沈序臣的房间收拾得干净整洁,一尘不染,床铺上蒙着一层白白的防尘罩。

书柜上的书,大部分都搬去了新家,稀稀落落还有几本。

周幼美感觉自己像做贼的小偷似的,闯进了一片她不熟悉的领域。

她儿子的私密世界,第一次如此毫无保留地对她敞开。

但沈序臣很谨慎,柜子里任何物品都已经没有了,空空当当,似乎没什么需要严防死守的。

既然如此,为什么要换锁?

周幼美在房间里流连一圈,一无所获,走到了衣帽间。

沈序臣特别讲究,所以衣服很多,衣帽间柜子是周幼美订的法式风格,很像女生的房间。

以前云织来他家,都很羡慕沈序臣有这么大的房间,还有这么漂亮的衣柜。

周幼美随手拉开一个柜子,柜子里稀稀落落有几件已经不穿的南溪一中校服和运动衫。

真是她想多了么?

周幼美在衣帽间流连了几圈,最终,目光锁定在了衣帽间最内侧的一个落地衣柜上。

它混在一排衣柜中,其实没什么特别,甚至有些过于低调。

但女人的直觉有时候真的准得可怕。

她走过去,拉开了柜门。

里面的世界,如同一个被精心封装、骤然曝光的秘密宇宙。

只一眼,她浑身的血液便凝固了,吓得魂飞魄散,险些站不稳。

这哪里是衣柜?

这分明是一个以云织为主题的…充斥着狂热爱意的…博物馆。

正对着她的那面柜板,从顶端到底部,密密麻麻,贴满了云织的照片。

从扎着羊角辫、缺了门牙的小学时代,到穿着宽大校服、神情略带青涩的初中,再到眉眼长开、笑容明媚的高中时期…

照片排列得极其工整,按时间顺序,一丝不苟。

而在照片墙的旁边,单独辟出的空间里,挂着几件…女孩子的贴身小背心,颜色素净,洗得干干净净,被小心翼翼地挂在衣架上、

并且,每一件都被一个透明的防尘罩谨慎地罩着。

周幼美的心脏狂跳,几乎要冲破胸膛。

视线下移。

柜子下方的隔层,被划分成几个收纳格。

一个格子里,堆放着一些看似无用的小物件。

几根用旧了的、带着头发丝的发圈;

一把用完了墨水的、印着卡通图案的笔芯;

甚至还有几簇她贴过又撕下、形状完好的假睫毛,被仔细地收在一个透明小盒里。

……

这是沈序臣收藏的云织的宇宙。

还没完。

另一边的格子,则整齐地码放着几个厚厚的笔记本。

周幼美颤抖着手拿起最上面一本,翻开。

里面是沈序臣那清劲的字迹,记录关于云织的一切。

「嗜甜,最近喜欢吃芒果冻干。」

「颜色偏爱雾霾蓝,最近购入衣物多为此色系。」

「生理期记录:每月中下旬,常伴有腹痛,需提前准备红糖姜茶。」

「情绪敏感期,避免争执。」

「5月5日,与荆晏川图书馆偶遇,交谈约二十分钟,心情似佳。」

「9月16日,提及荆晏川,语气平淡,应已无芥蒂。」

……

除此之外,而最后一本笔记本的封面上,马克笔写着《慕容紫冰凝公主与水沐辰大侠的爱恨情仇最终稿》。

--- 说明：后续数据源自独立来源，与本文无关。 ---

import Literature.AnabelianGeometry.EtaleTheta.SettingModelKrullSemidirect
import Literature.AnabelianGeometry.EtaleTheta.SettingModelChiTheta
import HarnessLib

/-!
# The UNTWISTED KRULL model of the [EtTh] §1 root, file K2: the record `ThetaSetting.modelκ p`
# (abc-iut-L2-t1's F5b `SettingModelChiTheta` transcribed with `χ ↦ 1`)

Mochizuki, *The étale theta function …*, Publ. RIMS **45** (2009) [EtTh], §1, PRIMS PDF pp. 11–14
[cite: MochizukiEtTh2009, §1 p.12]: «`Π^tp_X ↠ (Π^tp_X)^Θ ↠ (Π^tp_X)^ell`», «`Y_N`», «`Z_N`», «`Δ_X` … profinite free
on 2 generators». Cell abc-iut, layer L2, seat abc-iut-L2-t10 (gen 5), row «coverDataAx FULLY INSTANTIATED», file K2
over K1a/K1b (`SettingModelKrullCoverings`, `SettingModelKrullSemidirect`): the `ThetaSetting` record over the carrier
`curveκ p` — theta quotients from abc-iut-L2-d1's generic `CurveTheta`, coverings `YNκ/ZNκ`, `q_X := p²`, `K := ℚ_p` —
**`ThetaSetting.modelκ p`**, with `modelκ_isEtThOrigin`, `hYcl_modelκ` (the image of `Δ^tp_Y` in `Π_X` is closed),
`isOpenMap_aug_modelκ`. SEMI-SYNTHETIC (consistency evidence only; trivial Galois action on `Γ` — the Tate/Kummer
clauses are NOT claimed; this model serves the §2 cover/cusp-position layer). Class (b); nothing of [EtTh] asserted;
no side taken on [IUTchIII] Cor. 3.12; typed ≠ proved.
-/

noncomputable section

namespace Literature.AnabelianGeometry.EtaleTheta.SettingModel

open Literature.AnabelianGeometry.SemiGraphs

variable (p : ℕ) [Fact p.Prime]

/-- `Ker(Π^tp_X ↠ (Π^tp_X)^Θ) ⊴ Π^tp_X` re-exported at the carrier of `curveκ` (instance retrieval keys the generic
`CurveTheta.thetaKer_normal` on the concrete `TemperedCurve` term — usage note of `ThetaQuotientsOfCurve`).
[cite: MochizukiEtTh2009, §1 p.12] -/
instance thetaKerκ_normal : (CurveTheta.thetaKer (curveκ p)).Normal := CurveTheta.thetaKer_normal _

/-- `Ker(Π^tp_X ↠ (Π^tp_X)^ell) ⊴ Π^tp_X` re-exported at the carrier of `curveκ`. [cite: MochizukiEtTh2009, §1 p.12] -/
instance ellKerκ_normal : (CurveTheta.ellKer (curveκ p)).Normal := CurveTheta.ellKer_normal _

/-- `Δ_X ≤ inl(F̂₂)` in `Π_X = F̂₂ ⋊_κ G_{ℚ_p}`. [cite: MochizukiEtTh2009, §1 p.12] -/
theorem deltaHatκ_le_range_inl :
    (curveκ p).DeltaHat ≤ (SemidirectProduct.inl : F₂hatT →* PiHtκ p).range := by
  rw [deltaHatκ_eq, ← SemidirectProduct.range_inl_eq_ker_rightHom]

/-- **The level maps kill `Ker(Π^tp_X ↠ (Π^tp_X)^Θ)`** at the κ-model: for `g` in the theta kernel and every `N`,
`ĥ_N(pr₁ g.left) = 1`. [cite: MochizukiEtTh2009, §1 p.14] -/
theorem levelHom_eq_one_of_mem_thetaKerκ {g : PiTpκ p} (hg : g ∈ CurveTheta.thetaKer (curveκ p)) (N : ℕ+) :
    levelHom N g.left = 1 := by
  have hmem : toHatκ p g ∈
      (⁅⁅(curveκ p).DeltaHat, (curveκ p).DeltaHat⁆, (curveκ p).DeltaHat⁆).topologicalClosure := hg
  have h := hHat_left_eq_one_of_mem_closure_commutator₃_of_le (isInducing_leftRightHatκ p)
    (deltaHatκ_le_range_inl p) hmem N
  show hHat N (gfpFst g.left) = 1
  rw [← toHatκ_left p g]
  exact h.1

/-- **`Ker(Π^tp_X ↠ (Π^tp_X)^Θ) ∩ Π^tp_{Y_N} ≤ Π^tp_{Z_N}`** in the κ-model. [cite: MochizukiEtTh2009, §1 p.14] -/
theorem thetaKer_inf_YNκ_le_ZNκ (N : ℕ+) : CurveTheta.thetaKer (curveκ p) ⊓ YNκ p N ≤ ZNκ p N := by
  intro g hg
  obtain ⟨hT, hY⟩ := Subgroup.mem_inf.mp hg
  have hright : g.right = 1 := (mem_deltaTempκ_iff p g).mp (CurveTheta.thetaKer_le_deltaTemp (curveκ p) hT)
  exact (krullTwistData p).mem_ZN_of_levelHom_eq_one hY (levelHom_eq_one_of_mem_thetaKerκ p hT N)
    (by rw [hright]; exact Subgroup.one_mem _)

/-- **The κ-twisted model of the [EtTh] §1 root** (`Π^tp_X := (F̂₂ ×_Ẑ ℤ) ⋊_κ G_{ℚ_p}`, `K := ℚ_p`, `q_X := p²`,
`Y_N`/`Z_N` from the profinite level maps twisted by `G_{K_N}`/`G_{J_N}`). SEMI-SYNTHETIC (not the tempered `π₁`
of a curve). [cite: MochizukiEtTh2009, §1 p.11] -/
abbrev _root_.Literature.AnabelianGeometry.EtaleTheta.ThetaSetting.modelκ : ThetaSetting p where
  toTemperedCurve := curveκ p
  qX := qModel p
  qX_mem := qModel_mem_botχ p
  norm_qX_lt_one := (ThetaSetting.model p).norm_qX_lt_one
  qX_ne_zero := qModel_ne_zeroχ p
  sqrtqX := ((p : ℕ) : PadicAlgCl p)
  sqrtqX_sq := rfl
  toZ := (krullTwistData p).toZ
  toZ_surjective := (krullTwistData p).toZ_surjective
  isOpen_ker_toZ := (krullTwistData p).isOpen_ker_toZ (continuous_leftRightκ p)
  toZ_delta_surjective := (krullTwistData p).toZ_restrict_surjective
  GtpTheta := CurveTheta.GTheta (curveκ p)
  toTheta := CurveTheta.toTheta (curveκ p)
  continuous_toTheta := CurveTheta.continuous_toTheta (curveκ p)
  toTheta_surjective := CurveTheta.toTheta_surjective (curveκ p)
  ker_toTheta := CurveTheta.ker_toTheta (curveκ p)
  GtpEll := CurveTheta.GEll (curveκ p)
  thetaToEll := CurveTheta.thetaToEll (curveκ p)
  continuous_thetaToEll := CurveTheta.continuous_thetaToEll (curveκ p)
  thetaToEll_surjective := CurveTheta.thetaToEll_surjective (curveκ p)
  ker_toEll := CurveTheta.ker_toEll (curveκ p)
  ker_thetaToEll_comm := CurveTheta.ker_thetaToEll_comm (curveκ p)
  ker_thetaToEll_central := CurveTheta.ker_thetaToEll_central (curveκ p)
  GtpYN := YNκ p
  GtpYN_one := YNκ_one p
  GtpYN_le := YNκ_le p
  map_aug_GtpYN N := map_rightHom_YNκ p N
  GtpYN_normal := YNκ_normal p
  isOpen_GtpYN N := isOpen_YNκ p (continuous_leftRightκ p) N (isOpen_fixingSubgroup_fieldKN ⊥ (qModel p) N)
  GtpYN_anti M N h := YNκ_anti p h
  relIndex_deltaYN N := relIndex_YNκ p N
  GtpZN := ZNκ p
  GtpZN_le := ZNκ_le_YNκ p
  map_aug_GtpZN N := map_rightHom_ZNκ p N
  GtpZN_normal := ZNκ_normal p
  isOpen_GtpZN N := isOpen_ZNκ p (continuous_leftRightκ p) N (isOpen_fixingSubgroup_fieldJN ⊥ (qModel p) N)
  GtpZN_anti M N h := ZNκ_anti p h
  relIndex_deltaZN N := relIndex_ZNκ p N
  ker_toTheta_le_GtpZN N := by
    rw [CurveTheta.ker_toTheta]
    exact thetaKer_inf_YNκ_le_ZNκ p N

/-- **The κ-model satisfies the guard `IsEtThOrigin`** (`Δ_X = inl(F̂₂)` is profinite free on two generators).
[cite: MochizukiEtTh2009, §1 p.12] -/
theorem _root_.Literature.AnabelianGeometry.EtaleTheta.ThetaSetting.modelκ_isEtThOrigin :
    (ThetaSetting.modelκ p).IsEtThOrigin :=
  ThetaSetting.IsEtThOrigin.of_free (isFreeProfiniteOnTwo_deltaHatκ p)

/-- **The image of `Δ^tp_Y` in `Π_X` is `inl(Ker ê)`** (κ-model). [cite: MochizukiEtTh2009, §1 p.12] -/
theorem coe_map_dtpY_modelκ : ((ThetaSetting.modelκ p).DtpY.map (ThetaSetting.modelκ p).toHat.toMonoidHom :
    Set (PiHtκ p)) = (SemidirectProduct.inl : F₂hatT → PiHtκ p) '' (eHat ⁻¹' {1}) := by
  ext y
  constructor
  · rintro ⟨g, hg, rfl⟩
    obtain ⟨hg1, hg2⟩ := Subgroup.mem_inf.mp hg
    have hsnd : gfpSnd g.left = 1 := hg1
    have hright : g.right = 1 := (mem_deltaTempκ_iff p g).mp hg2
    refine ⟨gfpFst g.left, ?_, ?_⟩
    · show eHat (gfpFst g.left) = 1
      rw [gfpFst_apply, (mem_Gfp _).mp g.left.2, ← gfpSnd_apply, hsnd, map_one]
    · apply SemidirectProduct.ext
      · rw [SemidirectProduct.left_inl]
        exact (toHatκ_left p g).symm
      · rw [SemidirectProduct.right_inl]
        exact ((toHatκ_right p g).trans hright).symm
  · rintro ⟨x, hx, rfl⟩
    have hx' : eHat x = 1 := hx
    let γ : Gfp := ⟨(x, 1), by rw [mem_Gfp, hx', map_one]⟩
    refine ⟨SemidirectProduct.inl γ, Subgroup.mem_inf.mpr ⟨?_, ?_⟩, ?_⟩
    · show gfpSnd (SemidirectProduct.inl γ : PiTpκ p).left = 1
      rw [SemidirectProduct.left_inl, gfpSnd_apply]
    · exact (mem_deltaTempκ_iff p _).mpr (SemidirectProduct.right_inl γ)
    · apply SemidirectProduct.ext
      · show (toHatκ p (SemidirectProduct.inl γ)).left = x
        rw [toHatκ_left, SemidirectProduct.left_inl, gfpFst_apply]
      · show (toHatκ p (SemidirectProduct.inl γ)).right = 1
        rw [toHatκ_right, SemidirectProduct.right_inl]

/-- **`hYcl` HOLDS in the κ-model**: the image of `Δ^tp_Y` in `Π_X` is closed (so its closure is itself, a fortiori
inside image `⊔ [[Δ_X,Δ_X],Δ_X]⁻`). [cite: MochizukiEtTh2009, §1 p.12] -/
theorem hYcl_modelκ :
    ((ThetaSetting.modelκ p).DtpY.map (ThetaSetting.modelκ p).toHat.toMonoidHom).topologicalClosure ≤
      (ThetaSetting.modelκ p).DtpY.map (ThetaSetting.modelκ p).toHat.toMonoidHom ⊔
        (⁅⁅(ThetaSetting.modelκ p).DeltaHat, (ThetaSetting.modelκ p).DeltaHat⁆,
          (ThetaSetting.modelκ p).DeltaHat⁆).topologicalClosure := by
  refine (Subgroup.topologicalClosure_minimal _ le_rfl ?_).trans le_sup_left
  show IsClosed (((ThetaSetting.modelκ p).DtpY.map (ThetaSetting.modelκ p).toHat.toMonoidHom : Subgroup (PiHtκ p)) :
    Set (PiHtκ p))
  rw [coe_map_dtpY_modelκ]
  exact isClosed_image_inl (isInducing_leftRightHatκ p) (isClosed_singleton.preimage eHat.continuous)

/-- **Root + guard + `hYcl` hold together at the κ-model** (non-trivial Galois action on `Δ_Θ`).
[cite: MochizukiEtTh2009, §1 p.12] -/
theorem _root_.Literature.AnabelianGeometry.EtaleTheta.ThetaSetting.modelκ_isEtThOrigin_and_hYcl :
    (ThetaSetting.modelκ p).IsEtThOrigin ∧
      ((ThetaSetting.modelκ p).DtpY.map (ThetaSetting.modelκ p).toHat.toMonoidHom).topologicalClosure ≤
        (ThetaSetting.modelκ p).DtpY.map (ThetaSetting.modelκ p).toHat.toMonoidHom ⊔
          (⁅⁅(ThetaSetting.modelκ p).DeltaHat, (ThetaSetting.modelκ p).DeltaHat⁆,
            (ThetaSetting.modelκ p).DeltaHat⁆).topologicalClosure :=
  ⟨ThetaSetting.modelκ_isEtThOrigin p, hYcl_modelκ p⟩

/-- **`aug` is an OPEN map at the κ-model** (the clause that FAILS at the discrete-Galois models `model`/`model₂`,
abc-iut-L2-t11's `SettingModelAugNotOpen`). [cite: MochizukiEtTh2009, §1 p.12] -/
theorem isOpenMap_aug_modelκ : IsOpenMap (ThetaSetting.modelκ p).aug := isOpenMap_augκ p

end Literature.AnabelianGeometry.EtaleTheta.SettingModel

end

刚刚在云织的柜子里翻到的小说没有完结,没想到最终稿竟然被他收藏走了。

周幼美扶着柜门,浑身冰凉,眼泪夺眶。

经年累月,沈序臣沉默而疯狂地…迷恋着那个已经成为他妹妹的少女。

而周幼美掉眼泪,不是因为这件事多么离经叛道…

而是,身为母亲的她,这么多年,竟然一刻也未曾察觉过他忍耐压抑的爱意与痛苦。